import Mathlib.Algebra.Order.Floor.Ring
import Mathlib.Logic.Equiv.Defs
import Literature.Probability.LatticeModels.ScalingLimit
import HarnessLib

/-!
# The brickwork map: a discretised rotation about the vertical axis by two lattice shears

Topic `Literature/Probability/LatticeModels`; requested (definition item `defn-brickworkMap`) by
route `CriticalPhenomena/VolterraWard` (summit `Ising3DConformalLimit`), whose lattice cruxes
`TwistFluxConservation`, `CoreTransparency`, `WallCrossingContinuity`, `WallDecay`
(stmt-CriticalPhenomena-7037–7040) inline it verbatim as
`let F : ℕ → ℤ → Site 3 → Site 3 := fun W M p i => if i = 0 then p 0 - M * (p 1 / (W : ℤ)) else
  if i = 1 then p 1 + M * ((p 0 - M * (p 1 / (W : ℤ))) / (W : ℤ)) else p 2`
(`brickworkMap_eq` records that `F W M = brickworkMap W M` definitionally).

`brickworkMap W M : ℤ³ → ℤ³`, `p ↦ (p₀ − M k, p₁ + M j, p₂)` with `k = p₁ / W` and
`j = (p₀ − M k) / W` (integer division by the block size `W`, i.e. FLOOR division for `W > 0`,
`Int.ediv`), is the composition `shearY W M ∘ shearX W M` of two staircase shears of `ℤ³`
(`shearX : p ↦ (p₀ − M (p₁ / W), p₁, p₂)`, `shearY : q ↦ (q₀, q₁ + M (q₀ / W), q₂)`): an
area-preserving, height-preserving bijection of `ℤ³` (`brickworkEquiv`, inverse `brickworkInv`),
the identity for `M = 0`, which on the blocks of the staggered ("brickwork") grid of side `W` is a
translation — the lattice realisation of the rotation by the angle `ε ≈ M/W` about the vertical
axis used by the route (a twist boundary realised by two arrays of screw dislocations with Burgers
vector `M` and spacing `W`, Frank's formula `θ ≈ b/s`; Cai–Nix, *Imperfections in crystalline
solids* (2016), §14.2). Its continuum companion `brickworkMapCont W M δ : ℝ³ → ℝ³`,
`v ↦ v + Mδ·(−k, j, 0)` with `k = ⌊v₁/(Wδ)⌋`, `j = ⌊(v₀ − Mδk)/(Wδ)⌋`, INTERTWINES the lattice
approximation `[·/δ]` EXACTLY: `brickworkMap W M [v/δ] = [brickworkMapCont W M δ v / δ]`
(`brickworkMap_latticeApprox`, from the floor identity `⌊⌊t⌋/W⌋ = ⌊t/W⌋`,
`Int.floor_div_natCast`) — the identity used by the route's glue item `VolterraGlue`
(stmt-CriticalPhenomena-7041).

## Contents (all proved)

* `brickworkMap`, `brickworkMap_eq` (agreement with the route's `F`, `rfl`), coordinate lemmas;
* `shearX`, `shearY`, `brickworkMap_eq_shearY_comp_shearX`;
* `brickworkInv`, `brickworkInv_brickworkMap`, `brickworkMap_brickworkInv`,
  `brickworkMap_bijective`, `brickworkEquiv`;
* `brickworkMap_zero` (`M = 0` is the identity), `brickworkMap_apply_two` (heights are preserved);
* `brickworkMapCont`, `brickworkMap_latticeApprox` (exactness), `brickworkMapCont_zero`.

## References

* [CaiNix2016] W. Cai, W. D. Nix, *Imperfections in Crystalline Solids*, CUP (2016), §14.2 (twist
  boundaries as crossed grids of screw dislocations; Frank's formula).
* Route `CriticalPhenomena/VolterraWard`, rationale (E1) (the map `F`).
-/

noncomputable section

namespace Literature.Probability.LatticeModels

/-! ### The map and its coordinates -/

/-- The **brickwork map** `F_{W,M} : ℤ³ → ℤ³`, `p ↦ (p₀ − M k, p₁ + M j, p₂)` with `k = p₁ / W`,
`j = (p₀ − M k) / W` (integer floor division by the block size `W`): the discretised rotation by
`≈ M/W` about the vertical axis of route `VolterraWard`, verbatim its inlined `F W M`
(`brickworkMap_eq`). [cite: CaiNix2016, §14.2] -/
def brickworkMap (W : ℕ) (M : ℤ) (p : Site 3) : Site 3 :=
  fun i => if i = 0 then p 0 - M * (p 1 / (W : ℤ)) else
    if i = 1 then p 1 + M * ((p 0 - M * (p 1 / (W : ℤ))) / (W : ℤ)) else p 2

/-- **Agreement with the route**: the `let F` of the cruxes of route `VolterraWard` IS
`brickworkMap` (definitionally), so those items can be restated over `brickworkMap` without change
of meaning. [folklore] -/
theorem brickworkMap_eq :
    (fun (W : ℕ) (M : ℤ) (p : Site 3) (i : Fin 3) => if i = 0 then p 0 - M * (p 1 / (W : ℤ)) else
      if i = 1 then p 1 + M * ((p 0 - M * (p 1 / (W : ℤ))) / (W : ℤ)) else p 2) = brickworkMap :=
  rfl

variable (W : ℕ) (M : ℤ)

/-- First coordinate: `p₀ − M (p₁ / W)`. [folklore] -/
@[simp] theorem brickworkMap_apply_zero (p : Site 3) :
    brickworkMap W M p 0 = p 0 - M * (p 1 / (W : ℤ)) := rfl

/-- Second coordinate: `p₁ + M ((p₀ − M (p₁ / W)) / W)`. [folklore] -/
@[simp] theorem brickworkMap_apply_one (p : Site 3) :
    brickworkMap W M p 1 = p 1 + M * ((p 0 - M * (p 1 / (W : ℤ))) / (W : ℤ)) := rfl

/-- Third coordinate (height) is unchanged. [folklore] -/
@[simp] theorem brickworkMap_apply_two (p : Site 3) : brickworkMap W M p 2 = p 2 := rfl

/-- `M = 0`: the brickwork map is the identity. [folklore] -/
@[simp] theorem brickworkMap_zero (W : ℕ) (p : Site 3) : brickworkMap W 0 p = p := by
  funext i
  fin_cases i <;> simp [brickworkMap]

/-! ### Two shears -/

/-- The staircase shear `p ↦ (p₀ − M (p₁ / W), p₁, p₂)` (slide the rows `p₁ ∈ [kW, (k+1)W)` by
`−M k` in the `x`-direction). [folklore] -/
def shearX (p : Site 3) : Site 3 :=
  fun i => if i = 0 then p 0 - M * (p 1 / (W : ℤ)) else p i

/-- The staircase shear `q ↦ (q₀, q₁ + M (q₀ / W), q₂)` (slide the columns `q₀ ∈ [jW, (j+1)W)` by
`+M j` in the `y`-direction). [folklore] -/
def shearY (q : Site 3) : Site 3 :=
  fun i => if i = 1 then q 1 + M * (q 0 / (W : ℤ)) else q i

/-- The brickwork map is `shearY ∘ shearX`. [folklore] -/
theorem brickworkMap_eq_shearY_comp_shearX : brickworkMap W M = shearY W M ∘ shearX W M := by
  funext p i
  fin_cases i <;> simp [brickworkMap, shearX, shearY]

/-! ### Inverse and bijectivity -/

/-- The inverse brickwork map `r ↦ (r₀ + M ((r₁ − M (r₀ / W)) / W), r₁ − M (r₀ / W), r₂)`
(undo `shearY`, then `shearX`). [folklore] -/
def brickworkInv (r : Site 3) : Site 3 :=
  fun i => if i = 0 then r 0 + M * ((r 1 - M * (r 0 / (W : ℤ))) / (W : ℤ)) else
    if i = 1 then r 1 - M * (r 0 / (W : ℤ)) else r 2

/-- `brickworkInv` is a left inverse of `brickworkMap`. [folklore] -/
theorem brickworkInv_brickworkMap (p : Site 3) : brickworkInv W M (brickworkMap W M p) = p := by
  funext i
  fin_cases i
  · simp [brickworkInv, brickworkMap]
  · simp [brickworkInv, brickworkMap]
  · simp [brickworkInv, brickworkMap]

/-- `brickworkInv` is a right inverse of `brickworkMap`. [folklore] -/
theorem brickworkMap_brickworkInv (r : Site 3) : brickworkMap W M (brickworkInv W M r) = r := by
  funext i
  fin_cases i
  · simp [brickworkInv, brickworkMap]
  · simp [brickworkInv, brickworkMap]
  · simp [brickworkInv, brickworkMap]

/-- The brickwork map as a permutation of `ℤ³`. [folklore] -/
def brickworkEquiv : Site 3 ≃ Site 3 where
  toFun := brickworkMap W M
  invFun := brickworkInv W M
  left_inv := brickworkInv_brickworkMap W M
  right_inv := brickworkMap_brickworkInv W M

/-- `brickworkEquiv` is `brickworkMap` as a function. [folklore] -/
@[simp] theorem coe_brickworkEquiv : ⇑(brickworkEquiv W M) = brickworkMap W M := rfl

/-- The brickwork map is a bijection of `ℤ³` (area preserving: a composition of shears).
[folklore] -/
theorem brickworkMap_bijective : Function.Bijective (brickworkMap W M) :=
  (brickworkEquiv W M).bijective

/-- The brickwork map is injective. [folklore] -/
theorem brickworkMap_injective : Function.Injective (brickworkMap W M) :=
  (brickworkMap_bijective W M).1

/-! ### The continuum companion and the exact intertwining with `[·/δ]` -/

/-- The **continuum brickwork map** at mesh `δ`: `v ↦ v + Mδ·(−k, j, 0)` with
`k = ⌊v₁/(Wδ)⌋`, `j = ⌊(v₀ − Mδk)/(Wδ)⌋` — a translation on each brick of the staggered grid of
side `Wδ`, intertwining the lattice approximation exactly (`brickworkMap_latticeApprox`); as
`W δ → 0` with `M/W → ε` it is the rotation by `ε` about the vertical axis up to `O(Wδ)`.
[cite: CaiNix2016, §14.2] -/
def brickworkMapCont (δ : ℝ) (v : EuclideanSpace ℝ (Fin 3)) : EuclideanSpace ℝ (Fin 3) :=
  v + ((M : ℝ) * δ) • WithLp.toLp 2
    ![-(⌊v 1 / ((W : ℝ) * δ)⌋ : ℝ),
      (⌊(v 0 - (M : ℝ) * δ * (⌊v 1 / ((W : ℝ) * δ)⌋ : ℝ)) / ((W : ℝ) * δ)⌋ : ℝ), 0]

/-- `M = 0`: the continuum brickwork map is the identity. [folklore] -/
@[simp] theorem brickworkMapCont_zero (W : ℕ) (δ : ℝ) (v : EuclideanSpace ℝ (Fin 3)) :
    brickworkMapCont W 0 δ v = v := by
  simp [brickworkMapCont]

variable {W M}

/-- The block index of the lattice approximation is the block index of the point:
`⌊v/δ⌋ / W = ⌊v/(Wδ)⌋` (`Int.floor_div_natCast`). [folklore] -/
theorem floor_div_ediv_natCast (t δ : ℝ) (W : ℕ) : ⌊t / δ⌋ / (W : ℤ) = ⌊t / ((W : ℝ) * δ)⌋ := by
  rw [← Int.floor_div_natCast, div_div, mul_comm]

/-- **Exact intertwining** (used by `VolterraGlue`, stmt-CriticalPhenomena-7041): for `δ > 0`,
`brickworkMap W M [v/δ] = [brickworkMapCont W M δ v / δ]` for every `v ∈ ℝ³` — the lattice map
on lattice approximations is the lattice approximation of a piecewise translation.
Coordinate `0`: `⌊v₀/δ⌋ − Mk = ⌊(v₀ − Mδk)/δ⌋`; coordinate `1`: `(⌊v₀/δ⌋ − Mk)/W = ⌊(v₀ − Mδk)/(Wδ)⌋ = j`
and `⌊v₁/δ⌋ + Mj = ⌊(v₁ + Mδj)/δ⌋`; heights untouched. [folklore] -/
theorem brickworkMap_latticeApprox {δ : ℝ} (hδ : 0 < δ) (W : ℕ) (M : ℤ)
    (v : EuclideanSpace ℝ (Fin 3)) :
    brickworkMap W M (latticeApprox δ v) = latticeApprox δ (brickworkMapCont W M δ v) := by
  have hδ0 : δ ≠ 0 := hδ.ne'
  set k : ℤ := ⌊v 1 / ((W : ℝ) * δ)⌋ with hk
  set j : ℤ := ⌊(v 0 - (M : ℝ) * δ * (k : ℝ)) / ((W : ℝ) * δ)⌋ with hj
  have hk' : ⌊v 1 / δ⌋ / (W : ℤ) = k := floor_div_ediv_natCast _ _ _
  -- coordinate 0 of both sides, as a real floor
  have h0 : (⌊v 0 / δ⌋ : ℤ) - M * k = ⌊(v 0 - (M : ℝ) * δ * (k : ℝ)) / δ⌋ := by
    rw [show (v 0 - (M : ℝ) * δ * (k : ℝ)) / δ = v 0 / δ - ((M * k : ℤ) : ℝ) by
      push_cast; field_simp]
    rw [Int.floor_sub_intCast]
  have hj' : (⌊v 0 / δ⌋ - M * k) / (W : ℤ) = j := by
    rw [h0, floor_div_ediv_natCast, hj]
  funext i
  fin_cases i
  · -- coordinate 0
    simp only [brickworkMap, latticeApprox_apply, brickworkMapCont, Fin.zero_eta, Fin.isValue,
      ↓reduceIte, PiLp.add_apply, PiLp.smul_apply, Matrix.cons_val_zero, smul_eq_mul]
    rw [← hk, hk', h0]
    congr 1
    ring
  · -- coordinate 1
    simp only [brickworkMap, latticeApprox_apply, brickworkMapCont, Fin.mk_one, Fin.isValue,
      one_ne_zero, ↓reduceIte, PiLp.add_apply, PiLp.smul_apply,
      Matrix.cons_val_one, Matrix.cons_val_zero, smul_eq_mul]
    rw [← hk, ← hj, hk', hj']
    rw [show (v 1 + (M : ℝ) * δ * (j : ℝ)) / δ = v 1 / δ + ((M * j : ℤ) : ℝ) by
      push_cast; field_simp]
    rw [Int.floor_add_intCast]
  · -- coordinate 2
    simp [brickworkMap, brickworkMapCont]

end Literature.Probability.LatticeModels

end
____________
- _WORK REQUEST_
From the first line of the listing above to the line with "solids* (2016), §14.2).", please transcribe each line exactly, both ends included, and nothing beyond that.

- _RESPONSE TO THE EXERCISE_
import Mathlib.Algebra.Order.Floor.Ring
import Mathlib.Logic.Equiv.Defs
import Literature.Probability.LatticeModels.ScalingLimit
import HarnessLib

/-!
# The brickwork map: a discretised rotation about the vertical axis by two lattice shears

Topic `Literature/Probability/LatticeModels`; requested (definition item `defn-brickworkMap`) by
route `CriticalPhenomena/VolterraWard` (summit `Ising3DConformalLimit`), whose lattice cruxes
`TwistFluxConservation`, `CoreTransparency`, `WallCrossingContinuity`, `WallDecay`
(stmt-CriticalPhenomena-7037–7040) inline it verbatim as
`let F : ℕ → ℤ → Site 3 → Site 3 := fun W M p i => if i = 0 then p 0 - M * (p 1 / (W : ℤ)) else
  if i = 1 then p 1 + M * ((p 0 - M * (p 1 / (W : ℤ))) / (W : ℤ)) else p 2`
(`brickworkMap_eq` records that `F W M = brickworkMap W M` definitionally).

`brickworkMap W M : ℤ³ → ℤ³`, `p ↦ (p₀ − M k, p₁ + M j, p₂)` with `k = p₁ / W` and
`j = (p₀ − M k) / W` (integer division by the block size `W`, i.e. FLOOR division for `W > 0`,
`Int.ediv`), is the composition `shearY W M ∘ shearX W M` of two staircase shears of `ℤ³`
(`shearX : p ↦ (p₀ − M (p₁ / W), p₁, p₂)`, `shearY : q ↦ (q₀, q₁ + M (q₀ / W), q₂)`): an
area-preserving, height-preserving bijection of `ℤ³` (`brickworkEquiv`, inverse `brickworkInv`),
the identity for `M = 0`, which on the blocks of the staggered ("brickwork") grid of side `W` is a
translation — the lattice realisation of the rotation by the angle `ε ≈ M/W` about the vertical
axis used by the route (a twist boundary realised by two arrays of screw dislocations with Burgers
vector `M` and spacing `W`, Frank's formula `θ ≈ b/s`; Cai–Nix, *Imperfections in crystalline
solids* (2016), §14.2). Its continuum companion `brickworkMapCont W M δ : ℝ³ → ℝ³`,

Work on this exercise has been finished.